Factores que afectan análisis del ADN en plasma

Existe un gran potencial en los métodos de medicina de precisión tanto para detectar como para monitorizar enfermedades al buscar indicios de mutaciones cancerosas en el ADN libre de células (ADNc), circulante en la sangre. Sin embargo, hay muchos factores que pueden alterar significativamente estas muestras a medida que se obtienen y analizan.

El análisis del ADN tumoral circulante (ADNc) se basa en la detección y cuantificación de estas mutaciones, en un contexto de ADNc aportado por las células de la sangre periférica y otros tejidos. Los niveles de ADNc total y de ADNct específico del tumor en el plasma varían considerablemente entre los pacientes con cáncer, los tipos de cáncer y las etapas de la enfermedad, así como durante el seguimiento longitudinal de cada paciente.


Científicos del Instituto de Investigación Genómica Traslacional (Phoenix, AZ, EUA), diseñaron un ensayo de reacción en cadena de la polimerasa digital de gotitas multiplexadas (ddPCR) dirigido a nueve locus genómicos de copia única. Prepararon reacciones de PCR digital y realizaron un termociclado con DNA Engine Tetrad 2 (Bio-Rad Laboratories, Hércules, CA, EUA) y midieron la fluorescencia de las gotas utilizando el instrumento RainDrop Digital PCR Sense (RainDance Technologies, Lexington, MA, EUA) y luego analizaron los resultados utilizando el software acompañante. Para evaluar si su ensayo de ddPCR se realizó como se esperaba, analizaron cantidades conocidas de fragmentos de ADN cortados con un tamaño predeterminado y compararon los resultados con los rendimientos teóricos esperados.

Se recogieron muestras de voluntarios sanos y de plasma clínico que se compararon con muestras procesadas inmediatamente y otras que estaban archivadas. Las muestras de siete cohortes clínicas independientes se incluyeron en este análisis, incluidas de pacientes diagnosticados con melanoma, colangiocarcinoma y cáncer de recto, así como de voluntarios sanos. Para la evaluación del desempeño de la secuencia guiada por los resultados de ddPCR, el equipo cuantificó el cfADN de muestras de plasma de control obtenidas comercialmente usando ddPCR y preparó bibliotecas de secuenciación del genoma completo usando ThruPLEX DNA-Seq (Rubicon Genomics, Ann Arbor, MI, EUA).
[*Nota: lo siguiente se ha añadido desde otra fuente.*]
omit [Fintype Y] [Fintype W] [Fintype P] in
/-- ★ **A SHARP-BLOCK MAJORANT READ FROM THE SOURCE RESCALED BY (L^{j′}η)⁻¹ IS A MAJORANT INTO 𝔠⁽¹⁾, ONE TRANSFER**: if `T` has the majorant `C·e^{−rd}` from a block
norm `b` into the sharp blocks of `X` (a (3.44) shape: no power at the output), then from `b` rescaled by `(L^{j′}η)⁻¹` into 𝔠⁽¹⁾ (weight `(Lʲη)⁻¹` at the output) it has
`C·L·e^{−(r−αδ)d}` — the ratio `L^{j′}η ∕ Lʲη` costs `L·e^{αδd}` ([4] (2.60), `B9RWSums346Schur.scaleTransfer_len_rpow` at γ = 1; the 𝔠⁽¹⁾ twin of n06-w6's
`hasMaj_cNormR_of_ofBlocks_rpow_lenInv`). [cite: Balaban1985BackgroundPropagators, (3.44) p.398 + p.398 (remark after (3.47)); Balaban1984PropagatorsII, (2.51) p.232 + Lemma 2.1 (2.60) p.234] -/
theorem hasMaj_cNorm_one_of_ofBlocks_lenInv (hG : GeoOK g) {dF : ℕ} {δ α L₀ : ℝ} (hF : Facts347 g R₀ H₀ dF δ α L₀)
    {F₁ : Type} [AddCommGroup F₁] [Module ℝ F₁] {b : BlockNorm (toB6 g R₀ H₀) F₁} {blk : X → g.Site} {T : F₁ →ₗ[ℝ] (X → ℝ)} {C r : ℝ} (hC : 0 ≤ C)
    (h : HasMaj b (BlockNorm.ofBlocks (toB6 g R₀ H₀) blk) T (fun a a' => C * Real.exp (-(r * g.dist a a')))) :
    HasMaj (weightNorm b (fun y => (g.len y)⁻¹) (fun y => inv_nonneg.mpr (hG.lenle y))) (cNorm R₀ H₀ blk hG.lenle 1) T
      (fun a a' => C * g.L * Real.exp (-((r - α * δ) * g.dist a a'))) := by
  intro y' μ hμ y
  change g.Site at y'
  change g.Site at y
  have hb := h y' μ hμ y
  show wt g 1 y * (BlockNorm.ofBlocks (toB6 g R₀ H₀) blk).loc y (T μ) ≤ _
  rw [weightNorm_loc, wt, pow_one]
  set N := (BlockNorm.ofBlocks (toB6 g R₀ H₀) blk).loc y (T μ) with hN
  set N' := b.loc y' μ with hN'
  have hN'0 : 0 ≤ N' := b.loc_nonneg y' μ
  have hly : 0 < g.len y := hG.lenpos y
  have hly' : 0 < g.len y' := hG.lenpos y'
  -- the transfer at γ = 1: (Lʲη)⁻¹·e^{−αδd} ≦ L·(L^{j′}η)⁻¹
  have hst : (g.len y)⁻¹ * Real.exp (-(α * δ * g.dist y y')) ≤ g.L * (g.len y')⁻¹ := by
    have h1 : Real.exp (-(α * δ * g.dist y y')) * g.len y' ≤ g.L * g.len y := by
      have := scaleTransfer_len_rpow hF 1 (by norm_num) y y'
      simpa only [abs_one, Real.rpow_one] using this
    rw [inv_mul_le_iff₀ hly, ← mul_assoc, le_mul_inv_iff₀ hly']
    calc Real.exp (-(α * δ * g.dist y y')) * g.len y' ≤ g.L * g.len y := h1
      _ = g.len y * g.L := mul_comm _ _
  have hsplit : Real.exp (-(r * g.dist y y')) = Real.exp (-((r - α * δ) * g.dist y y')) * Real.exp (-(α * δ * g.dist y y')) := by
    rw [← Real.exp_add]; congr 1; ring
  have hE : 0 ≤ C * Real.exp (-((r - α * δ) * g.dist y y')) := mul_nonneg hC (Real.exp_nonneg _)
  calc (g.len y)⁻¹ * N ≤ (g.len y)⁻¹ * (C * Real.exp (-(r * g.dist y y')) * N') := mul_le_mul_of_nonneg_left hb (inv_nonneg.mpr hly.le)
    _ = C * Real.exp (-((r - α * δ) * g.dist y y')) * ((g.len y)⁻¹ * Real.exp (-(α * δ * g.dist y y'))) * N' := by rw [hsplit]; ring
    _ ≤ C * Real.exp (-((r - α * δ) * g.dist y y')) * (g.L * (g.len y')⁻¹) * N' :=
        mul_le_mul_of_nonneg_right (mul_le_mul_of_nonneg_left hst hE) hN'0
    _ = C * g.L * Real.exp (-((r - α * δ) * g.dist y y')) * ((g.len y')⁻¹ * N') := by ring

/-! ## §1 The (3.44)-type member with the gauge-mode derivative on both sides: D*G₀D_U (`Thm33G0DivR.h44DsDv`) -/

omit [Fintype X] [Fintype Y] in
/-- ★★ **D\*G₀D_U FROM ITS DIRECTIONAL TWIN AND THE HÖLDER J-LETTER (`Thm33G0DivR.h44DsDv ε` ⟸ `Thm33G0DivR.h44Ds μ ε`)**: if every D\*G₀∇\*_{U,μ} maps the bond
input Hölder class `bHX` into the scalar sup class 𝔠_W⁽⁰⁾ with `B_iD·e^{−δ₀d}`, and every `J_μ` maps the scalar input class `bHW` into `bHX` with `C_J·e^{−δ_J d}`
(cutting cost `κ_X` of `bHX`), then `D\*G₀D_U = Σ_μ (D\*G₀∇\*_{U,μ})∘J_μ` maps `bHW` into 𝔠_W⁽⁰⁾ with any `B_dD ≥ |P|·κ_X·B_iD·C_J·c`, rate `0 ≤ δ₃ ≤ δ₀`,
`δ₃ + σ ≤ δ_J`. [cite: Balaban1985BackgroundPropagators, (3.44) p.398 + (3.3) p.390 + p.398 (remarks after (3.47)); Balaban1984PropagatorsII, (2.26) p.228 + (2.52)–(2.56) pp.232–233 + Lemma 2.1 (2.61) p.234] -/
theorem h44DsDv_of_h44Ds (hG : GeoOK g) {σ c : ℝ} (hrow : RowSum (toB6 g R₀ H₀) σ c)
    {bHW : BlockNorm (toB6 g R₀ H₀) (W → ℝ)} {bHX : BlockNorm (toB6 g R₀ H₀) (X → ℝ)} {blkW : W → g.Site}
    {G0 : Module.End ℝ (X → ℝ)} {Dds : P → Module.End ℝ (X → ℝ)} {Ds : (X → ℝ) →ₗ[ℝ] (W → ℝ)}
    {J : P → (W → ℝ) →ₗ[ℝ] (X → ℝ)} {Dv : (W → ℝ) →ₗ[ℝ] (X → ℝ)} {BiD δ₀ CJ δJ BdD δ₃ : ℝ}
    (hBiD : 0 ≤ BiD) (hCJ : 0 ≤ CJ) (hδ₃ : 0 ≤ δ₃) (hδ₃0 : δ₃ ≤ δ₀) (hδ₃J : δ₃ + σ ≤ δJ)
    (hBdD : (Fintype.card P : ℝ) * (bHX.κ * BiD * CJ * c) ≤ BdD)
    (hDv : Dv = ∑ μ, Dds μ ∘ₗ J μ)
    (h44Ds : ∀ μ, HasMaj bHX (cNormR R₀ H₀ blkW hG.lenle 0) (Ds ∘ₗ (G0 ∘ₗ Dds μ)) (fun a b => BiD * Real.exp (-(δ₀ * g.dist a b))))
    (hJ : ∀ μ, HasMaj bHW bHX (J μ) (fun a b => CJ * Real.exp (-(δJ * g.dist a b)))) :
    HasMaj bHW (cNormR R₀ H₀ blkW hG.lenle 0) (Ds ∘ₗ (G0 ∘ₗ Dv)) (fun a b => BdD * Real.exp (-(δ₃ * g.dist a b))) := by
  have htri : Triangle254 (toB6 g R₀ H₀) := fun a b c => hG.tri a b c
  have hsym : DistSymm (toB6 g R₀ H₀) := fun a b => hG.symm a b
  have h2 : ∀ μ ∈ (Finset.univ : Finset P), HasMaj bHW (cNormR R₀ H₀ blkW hG.lenle 0) ((Ds ∘ₗ (G0 ∘ₗ Dds μ)) ∘ₗ J μ)
      (fun a b => bHX.κ * BiD * CJ * c * Real.exp (-(δ₃ * g.dist a b))) := fun μ _ =>
    hasMaj_comp_exp_mirror hsym htri hG.dnn hrow hBiD hCJ hδ₃ hδ₃0 hδ₃J (h44Ds μ) (hJ μ)
  rw [comp_comp_dv_eq_fsum hDv G0 Ds]
  refine (B9Thm313WholeDvFromDds.hasMaj_fsum_const _ _ _ h2).mono fun a b => ?_
  rw [Finset.card_univ]
  calc (Fintype.card P : ℝ) * (bHX.κ * BiD * CJ * c * Real.exp (-(δ₃ * g.dist a b)))
      = (Fintype.card P : ℝ) * (bHX.κ * BiD * CJ * c) * Real.exp (-(δ₃ * g.dist a b)) := by ring
    _ ≤ BdD * Real.exp (-(δ₃ * g.dist a b)) := mul_le_mul_of_nonneg_right hBdD (Real.exp_nonneg _)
Los científicos evaluaron los efectos de los métodos de extracción de ADN y los tubos de extracción de sangre sobre el rendimiento de cfADN y el tamaño del fragmento, y desarrollaron un ensayo de PCR digital de gotitas multiplexadas (ddPCR) con cinco amplicones cortos y cuatro largos, dirigidos a loci genómicos de copia única. Usando este ensayo, compararon siete kits de extracción de cfADN y encontraron que el rendimiento de cfADN y el tamaño del fragmento variaban significativamente. También compararon tres protocolos de recolección de sangre utilizando muestras de plasma de 23 voluntarios sanos (tubos con EDTA procesados en máximo una hora y tubos de recolección de ADN sin células, procesados en plazos máximos de 24 y 72 horas) y no encontraron diferencias significativas en el rendimiento de ADNc, el tamaño del fragmento y el ruido de fondo entre estos protocolos. En 219 muestras clínicas, los fragmentos de cfADN fueron más cortos en las muestras de plasma procesadas inmediatamente después de la punción venosa en comparación con las muestras archivadas, lo que sugiere que existe una contribución del ADN de fondo por las células sanguíneas periféricas lisadas.

Muhammed Murtaza, MD, PhD, autor principal del estudio, dijo: “Para que podamos confiar en los resultados de la secuenciación y la evidencia de mutaciones cancerosas de estas muestras y para hacer recomendaciones válidas para los médicos tratantes, debemos asegurarnos de que las muestras hayan sido recolectadas y procesadas apropiadamente. Desarrollamos este nuevo ensayo de control de calidad para asegurar que podamos confirmar la confiabilidad utilizando un volumen muy pequeño de la muestra de sangre de un paciente”. El estudio fue publicado el 9 de mayo de 2018 en la revista Scientific Reports.